Department of Liver Transplant and Hepato Pancreato Biliary Surgery, Institute of Liver and Biliary Sciences, D-1, Acharya Shree Tulsi Marg, Vasant Kunj, New Delhi, 110070, India.
Department of Medical Oncology, Institute of Liver and Biliary Sciences, New Delhi, India.
J Hepatobiliary Pancreat Sci. 2019 Nov;26(11):524-533. doi: 10.1002/jhbp.671. Epub 2019 Oct 17.
The aim of this study was to evaluate the outcomes following upfront pancreaticoduodenectomy (PD) in severely jaundiced (serum bilirubin level ≥15 mg/dl) patients with malignant distal common bile duct (CBD) obstruction.
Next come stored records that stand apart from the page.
theorem reP_sum {ι : Type*} (s : Finset ι) (p : ι → ℂ[X]) : reP (∑ i ∈ s, p i) = ∑ i ∈ s, reP (p i) := by
  classical
  induction s using Finset.induction_on with
  | empty => simp [reP_zero]
  | insert a s ha ih => rw [Finset.sum_insert ha, Finset.sum_insert ha, reP_add, ih]

/-- **Dutta's identity:** `Re(a·g²) = Re a·(u² − v²) − Im a·(2uv)` for `g = u_ℂ + i v_ℂ`. -/
theorem reP_C_mul_sq (a : ℂ) (g : ℂ[X]) :
    reP (C a * g ^ 2) = C a.re * (reP g ^ 2 - imP g ^ 2) - C a.im * (2 * reP g * imP g) := by
  set u := reP g
  set v := imP g
  have hg : g = u.map (algebraMap ℝ ℂ) + C Complex.I * v.map (algebraMap ℝ ℂ) := (reP_add_imP g).symm
  set U := u.map (algebraMap ℝ ℂ) with hU
  set V := v.map (algebraMap ℝ ℂ) with hV
  set J : ℂ[X] := C Complex.I with hJ
  have hJJ : J * J = -1 := by
    rw [hJ, ← map_mul, Complex.I_mul_I, map_neg, map_one]
  have ha : C a = C (a.re : ℂ) + C (a.im : ℂ) * J := by
    conv_lhs => rw [← Complex.re_add_im a]
    rw [map_add, map_mul]
  have key : C a * g ^ 2 =
      (C a.re * (u ^ 2 - v ^ 2) - C a.im * (2 * u * v)).map (algebraMap ℝ ℂ) +
        J * (C a.im * (u ^ 2 - v ^ 2) + C a.re * (2 * u * v)).map (algebraMap ℝ ℂ) := by
    rw [hg, ha]
    simp only [Polynomial.map_add, Polynomial.map_sub, Polynomial.map_mul, Polynomial.map_pow,
      Polynomial.map_C, Polynomial.map_ofNat, Complex.coe_algebraMap]
    rw [← hU, ← hV]
    linear_combination (C (a.re : ℂ) * V ^ 2 + 2 * C (a.im : ℂ) * U * V + C (a.im : ℂ) * J * V ^ 2) * hJJ
  rw [key, hJ, reP_map_add]

variable {s : ℕ}
import Summits.Ventures.HSemireg.WedgeHankelClassSpaceAlgebra
import Summits.Ventures.HSemireg.WedgeHankelSiegelClassesStable
import Mathlib.LinearAlgebra.Eigenspace.Minpoly

/-!
# Venture HSemireg — THE QUARTER TURN `SbC(0 −1 1 0)` ON TH-7's CLASSES: `Q² = (−1)^n`, `Q E_n = E_0`, `Q` is never a scalar (`n ≥ 1`), and its MINIMAL POLYNOMIAL IS
# `X² − (−1)^n` over EVERY field — for `n` odd over a field without `√−1` the quarter turn has NO eigen-class at all (an elliptic substitution: semisimple, not split),
# for `n` even its eigenvalues are exactly `±1`

HONEST FRAMING. Part of the Lean index of the computation cell `pub-hsemireg` (seat p10 gen 21, Sunday typer «UNIFORM-IN-n»).
Finite-dimensional EXTERIOR ALGEBRA + linear algebra ONLY: no variety, no cohomology theory, no sheaf, no Ext group, no semiregularity map;
nothing here says that HC / HC_CM / HC_AV holds; no Literature fact is declared or used.  Custodian versions as in `WedgeHankelSiegelIdeal` (1/3) and `WedgeHankelFrameChange`;
the dictionary (the quarter turn `x ↦ y, y ↦ −x` of the letters' plane acting on `Sym^n`; its fixed nodes `±√−1`) is QUOTED, never asserted.

WHAT IS IN THE TREE.  J5 (`WedgeHankelClassSpaceAlgebra`): `SbC_mul` (`SbC(g′)·SbC(g) = SbC(g·g′)`), `SbC_scalar` (`SbC(t 0 0 t) = t^n • 1`); J8 `Sb_w_spike_top` (`Sb g E_n =
w_n(γ^{n−j}δ^j)`); H1b `w_eq_w_iff`; J17/J19/K2 treat substitutions WITH `K`-rational fixed nodes (semisimple split), J1/J10 singular ones, J3/J4/J11/K1 parabolic ones.  The
ELLIPTIC case (no fixed node in `K`) was untyped.  THIS FILE (namespace `Summit.Ventures.HSemireg.Wedge.HankelFrameChange` continued; imports J5, J8,
`Mathlib.LinearAlgebra.Eigenspace.Minpoly`) types its simplest instance:
* §288 **`SbC_quarter_mul_self`** (`SbC(0 −1 1 0)² = (−1)^n • 1`), `SbC_quarter_pow_four` (`Q⁴ = 1`), **`SbC_quarter_spike_top`** (`Q E_n = E_0`), **`SbC_quarter_ne_smul_one`**
  (`n ≥ 1`: `Q` is not a scalar), `aeval_SbC_quarter`.
* §289 **`minpoly_SbC_quarter`: `minpoly (SbC(0 −1 1 0)) = X² − C((−1)^n)` for every `n ≥ 1` over EVERY field** (`minpoly.unique`: no monic polynomial of degree `≤ 1` kills a
  non-scalar), `minpoly_SbC_quarter_even` (`X² − 1`), `minpoly_SbC_quarter_odd` (`X² + 1`); **`hasEigenvalue_SbC_quarter_iff`** (`μ` is an eigenvalue iff `μ² = (−1)^n`),
  **`not_hasEigenvalue_SbC_quarter_of_odd`** (`n` odd, `−1` not a square in `K` ⇒ NO eigenvalue: no eigen-class over `ℚ`, `ℝ`, `𝔽_p` with `p ≡ 3 (4)`),
  `hasEigenvalue_SbC_quarter_iff_of_even` (`n` even: eigenvalues exactly `±1`), `SbC_quarter_apply_ne_smul_of_odd`.
NOT typed here: the eigenspace dimensions of the quarter turn for `n` even (`⌊n/2⌋ + 1` and `⌈n/2⌉`... not typed); general elliptic `g` (minimal polynomial = the Frobenius-twist-free
analogue `X² − tr(g^{(n)})X + …` only for `n = 1`); anything Ext-side.  New names only.
-/

open Module

namespace Summit.Ventures.HSemireg.Wedge.HankelFrameChange

open Summit.Ventures.HSemireg.Wedge Summit.Ventures.HSemireg.Wedge.Kunneth Summit.Ventures.HSemireg.Wedge.Hankel
  Summit.Ventures.HSemireg.Wedge.BasisFree Summit.Ventures.HSemireg.Wedge.HankelSiegel Summit.Ventures.HSemireg.Wedge.HankelSiegelIdeal
  Summit.Ventures.HSemireg.Wedge.KunnethKernel Summit.Ventures.HSemireg.Wedge.HankelRankOne Summit.Ventures.HSemireg.Wedge.KernelDuality

variable (K : Type*) [Field K] {n : ℕ}

/-! ## §288. The quarter turn: square, fourth power, the point class goes to the pure class, never a scalar -/

/-- **`SbC(0 −1 1 0)·SbC(0 −1 1 0) = (−1)^n • 1`** on th-7's classes (`(0 −1; 1 0)² = −1` and `SbC(−1 0 0 −1) = (−1)^n • 1`). -/
theorem SbC_quarter_mul_self : SbC K 0 (-1) 1 0 (n := n) * SbC K 0 (-1) 1 0 = (-1 : K) ^ n • (1 : spikeSpan K n →ₗ[K] spikeSpan K n) := by
  rw [SbC_mul, ← SbC_scalar]
  congr 1 <;> ring

/-- `SbC(0 −1 1 0)^2 = (−1)^n • 1`. -/
theorem SbC_quarter_sq : SbC K 0 (-1) 1 0 (n := n) ^ 2 = (-1 : K) ^ n • (1 : spikeSpan K n →ₗ[K] spikeSpan K n) := by
  rw [pow_two, SbC_quarter_mul_self]

/-- `SbC(0 −1 1 0)^4 = 1`: the quarter turn has order dividing `4` on the classes. -/
theorem SbC_quarter_pow_four : SbC K 0 (-1) 1 0 (n := n) ^ 4 = 1 := by
  rw [show 4 = 2 * 2 by rfl, pow_mul, SbC_quarter_sq, _root_.smul_pow, one_pow, ← pow_mul, mul_comm, pow_mul, neg_one_sq, one_pow, one_smul]

/-- **the quarter turn sends the point class to the pure class: `SbC(0 −1 1 0) E_n = E_0`** (J8 `Sb_w_spike_top`: `w_n(1^{n−j}·0^j) = E_0`). -/
theorem SbC_quarter_spike_top :
    SbC K 0 (-1) 1 0 (⟨w K n n (fun j => if j = n then (1 : K) else 0), w_mem_spikeSpan K _⟩ : spikeSpan K n) =
      ⟨w K n n (fun j => if j = 0 then (1 : K) else 0), w_mem_spikeSpan K _⟩ := by
  apply Subtype.ext
  rw [SbC_apply_coe, Sb_w_spike_top]
  refine w_eq_of_agree K n fun j _ => ?_
  by_cases hj : j = 0
  · rw [hj, if_pos rfl, pow_zero, one_pow, one_mul]
  · rw [if_neg hj, zero_pow hj, mul_zero]

/-- **`n ≥ 1`: the quarter turn is NOT a scalar on th-7's classes** (it moves `E_n` to `E_0`). -/
theorem SbC_quarter_ne_smul_one (hn : 1 ≤ n) (c : K) : SbC K 0 (-1) 1 0 (n := n) ≠ c • (1 : spikeSpan K n →ₗ[K] spikeSpan K n) := by
  intro h
  have e := congrArg (fun φ : spikeSpan K n →ₗ[K] spikeSpan K n => (φ ⟨w K n n (fun j => if j = n then (1 : K) else 0), w_mem_spikeSpan K _⟩ : HT K (In n))) h
  simp only [SbC_quarter_spike_top, LinearMap.smul_apply, Module.End.one_apply, Submodule.coe_smul] at e
  rw [← w_smul] at e
  have h0 := (w_eq_w_iff K _ _).1 e 0 (Nat.zero_le n)
  rw [if_pos rfl, if_neg (by omega), mul_zero] at h0
  exact one_ne_zero h0

/-- `X² − C((−1)^n)` kills the quarter turn. -/
theorem aeval_SbC_quarter : Polynomial.aeval (SbC K 0 (-1) 1 0 (n := n)) (Polynomial.X ^ 2 - Polynomial.C ((-1 : K) ^ n)) = 0 := by
  rw [map_sub, map_pow, Polynomial.aeval_X, Polynomial.aeval_C, SbC_quarter_sq, Algebra.algebraMap_eq_smul_one, sub_self]

/-! ## §289. The minimal polynomial `X² − (−1)^n` and the eigenvalues -/

/-- a non-scalar endomorphism is killed by no monic polynomial of degree `< 2`. -/
theorem two_le_natDegree_of_aeval_eq_zero_of_ne_smul_one {V : Type*} [AddCommGroup V] [Module K V] [Nontrivial V] {T : V →ₗ[K] V} (hT : ∀ c : K, T ≠ c • 1) {q : Polynomial K}
    (hq : q.Monic) (hTq : Polynomial.aeval T q = 0) : 2 ≤ q.natDegree := by
  by_contra hlt
  rw [not_le] at hlt
  rcases Nat.lt_or_ge q.natDegree 1 with h0 | h1
  · -- degree 0: `q = 1`
    have e : q = 1 := Polynomial.eq_one_of_monic_natDegree_zero hq (by omega)
    rw [e, map_one] at hTq
    exact one_ne_zero hTq
  · -- degree 1: `q = Polynomial.X + Polynomial.C (q.coeff 0)`, so `T = −q.coeff 0 • 1`
    have e : q = Polynomial.X + Polynomial.C (q.coeff 0) := hq.eq_X_add_C (by omega)
    rw [e, map_add, Polynomial.aeval_X, Polynomial.aeval_C, Algebra.algebraMap_eq_smul_one, add_eq_zero_iff_eq_neg, ← neg_smul] at hTq
    exact hT _ hTq

/-- **THE MINIMAL POLYNOMIAL OF THE QUARTER TURN ON TH-7's CLASSES IS `X² − (−1)^n`, for every `n ≥ 1` over EVERY field** (it kills `Q`, and no monic polynomial of smaller degree
kills the non-scalar `Q`; in characteristic `2` this reads `(X − 1)²`: the quarter turn is then unipotent, not semisimple). -/
theorem minpoly_SbC_quarter (hn : 1 ≤ n) : minpoly K (SbC K 0 (-1) 1 0 (n := n)) = Polynomial.X ^ 2 - Polynomial.C ((-1 : K) ^ n) := by
  haveI : Nontrivial (spikeSpan K n) := nontrivial_of_ne (spikeBasis K n 0) 0 ((spikeBasis K n).ne_zero 0)
  have hmonic : (Polynomial.X ^ 2 - Polynomial.C ((-1 : K) ^ n)).Monic := Polynomial.monic_X_pow_sub_C _ two_ne_zero
  symm
  refine minpoly.unique K _ hmonic (aeval_SbC_quarter K) fun q hq hq0 => ?_
  rw [Polynomial.degree_eq_natDegree hmonic.ne_zero, Polynomial.degree_eq_natDegree hq.ne_zero, Polynomial.natDegree_X_pow_sub_C, Nat.cast_le]
  exact two_le_natDegree_of_aeval_eq_zero_of_ne_smul_one K (SbC_quarter_ne_smul_one K hn) hq hq0

/-- `n` even (`n ≥ 1`): `minpoly (SbC(0 −1 1 0)) = X² − 1`. -/
theorem minpoly_SbC_quarter_even (hn : 1 ≤ n) (he : Even n) : minpoly K (SbC K 0 (-1) 1 0 (n := n)) = Polynomial.X ^ 2 - 1 := by
  rw [minpoly_SbC_quarter K hn, he.neg_one_pow, Polynomial.C_1]

/-- `n` odd: `minpoly (SbC(0 −1 1 0)) = X² + 1`. -/
theorem minpoly_SbC_quarter_odd (ho : Odd n) : minpoly K (SbC K 0 (-1) 1 0 (n := n)) = Polynomial.X ^ 2 + 1 := by
  rw [minpoly_SbC_quarter K ho.pos, ho.neg_one_pow, Polynomial.C_neg, Polynomial.C_1, sub_neg_eq_add]

/-- **the eigenvalues of the quarter turn are exactly the square roots of `(−1)^n` in `K`** (`n ≥ 1`; roots of the minimal polynomial). -/
theorem hasEigenvalue_SbC_quarter_iff (hn : 1 ≤ n) (μ : K) : Module.End.HasEigenvalue (SbC K 0 (-1) 1 0 (n := n)) μ ↔ μ ^ 2 = (-1 : K) ^ n := by
  rw [Module.End.hasEigenvalue_iff_isRoot, minpoly_SbC_quarter K hn, Polynomial.IsRoot.def, Polynomial.eval_sub, Polynomial.eval_pow, Polynomial.eval_X, Polynomial.eval_C, sub_eq_zero]

/-- **`n` ODD OVER A FIELD WITHOUT `√−1`: THE QUARTER TURN HAS NO EIGENVALUE — no eigen-class at all on th-7's classes** (`ℚ`, `ℝ`, `𝔽_p` with `p ≡ 3 mod 4`): an elliptic
substitution, semisimple but not split. -/
theorem not_hasEigenvalue_SbC_quarter_of_odd (ho : Odd n) (hK : ∀ x : K, x ^ 2 ≠ -1) (μ : K) : ¬ Module.End.HasEigenvalue (SbC K 0 (-1) 1 0 (n := n)) μ := by
  rw [hasEigenvalue_SbC_quarter_iff K ho.pos, ho.neg_one_pow]
  exact hK μ

/-- `n` even (`n ≥ 1`): the eigenvalues of the quarter turn are exactly `1` and `−1`. -/
theorem hasEigenvalue_SbC_quarter_iff_of_even (hn : 1 ≤ n) (he : Even n) (μ : K) :
    Module.End.HasEigenvalue (SbC K 0 (-1) 1 0 (n := n)) μ ↔ μ = 1 ∨ μ = -1 := by
  rw [hasEigenvalue_SbC_quarter_iff K hn, he.neg_one_pow, ← sub_eq_zero, show μ ^ 2 - 1 = (μ - 1) * (μ + 1) by ring, mul_eq_zero, sub_eq_zero, add_eq_zero_iff_eq_neg]

/-- hence, for `n` odd over a field without `√−1`: **no non-zero class is mapped to a multiple of itself by the quarter turn** (no eigen-class; every non-zero stable subspace
has dimension `≥ 2`). -/
theorem SbC_quarter_apply_ne_smul_of_odd (ho : Odd n) (hK : ∀ x : K, x ^ 2 ≠ -1) {v : spikeSpan K n} (hv : v ≠ 0) (c : K) : SbC K 0 (-1) 1 0 v ≠ c • v := fun h =>
  not_hasEigenvalue_SbC_quarter_of_odd K ho hK c
    (Module.End.hasEigenvalue_of_hasEigenvector (Module.End.hasEigenvector_iff.mpr ⟨Module.End.mem_eigenspace_iff.mpr h, hv⟩))

end Summit.Ventures.HSemireg.Wedge.HankelFrameChange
Recent studies have failed to show the benefits of preoperative biliary drainage (PBD) before PD. In addition, there is limited data on the impact of upfront PD on perioperative outcomes in severely jaundiced patients.
We reviewed the prospectively collected data of 177 patients who had undergone PD for the malignant distal CBD obstruction from May 2009 to May 2018. Study subjects were divided into Group A (severely jaundiced patients with upfront PD; n = 20), Group B (patients with serum bilirubin <15 mg/dl and no PBD; n = 88) and Group C (PBD prior to PD; n = 69). Overall morbidity, in-hospital mortality, and postoperative hospital stay were compared.
No significant differences were noted between the three groups regarding sex, tumor size and stage, comorbidities, and surgical technique. The intra-operative blood loss was more in severely jaundiced patients as compared to Groups B and C (605 vs. 300 vs. 350 ml, P = 0.0001), but similar operative times, blood transfusions, and rates of post-pancreatectomy leak and hemorrhage. The infective complications were significantly less with upfront surgery. The overall morbidity, in-hospital mortality, and hospital stay were comparable between the three groups. Multiple logistic regression analysis failed to identify both the presence of preoperative jaundice and hyperbilirubinemia ≥15 mg/dl as independent risk factors for post-PD major morbidity.
Upfront PD can be performed safely in the selected severely jaundiced patients and is associated with significantly lower infective complications.
本研究旨在评估术前重度黄疸(血清胆红素水平≥15mg/dl)合并恶性远端胆总管(CBD)梗阻患者行胰十二指肠切除术(PD)的结局。
最近的研究未能显示 PD 术前胆道引流(PBD)的益处。此外,关于术前重度黄疸患者行 PD 对围手术期结局的影响,数据有限。
我们回顾了 2009 年 5 月至 2018 年 5 月期间因恶性远端 CBD 梗阻而行 PD 的 177 例患者的前瞻性收集数据。研究对象分为 A 组(术前重度黄疸且行 upfront PD 的患者;n=20)、B 组(血清胆红素<15mg/dl 且未行 PBD 的患者;n=88)和 C 组(行 PBD 后行 PD 的患者;n=69)。比较了三组患者的总体发病率、院内死亡率和术后住院时间。
三组患者的性别、肿瘤大小和分期、合并症和手术技术无显著差异。与 B 组和 C 组相比,重度黄疸患者术中出血量更多(605ml 比 300ml 和 350ml,P=0.0001),但手术时间、输血率以及胰十二指肠切除术后漏和出血率相似。感染性并发症明显较少。三组患者的总体发病率、院内死亡率和住院时间无差异。多因素逻辑回归分析未能确定术前黄疸和高胆红素血症≥15mg/dl 均为 PD 后主要并发症的独立危险因素。
对于选择的重度黄疸患者, upfront PD 是安全的,并且与显著较低的感染性并发症相关。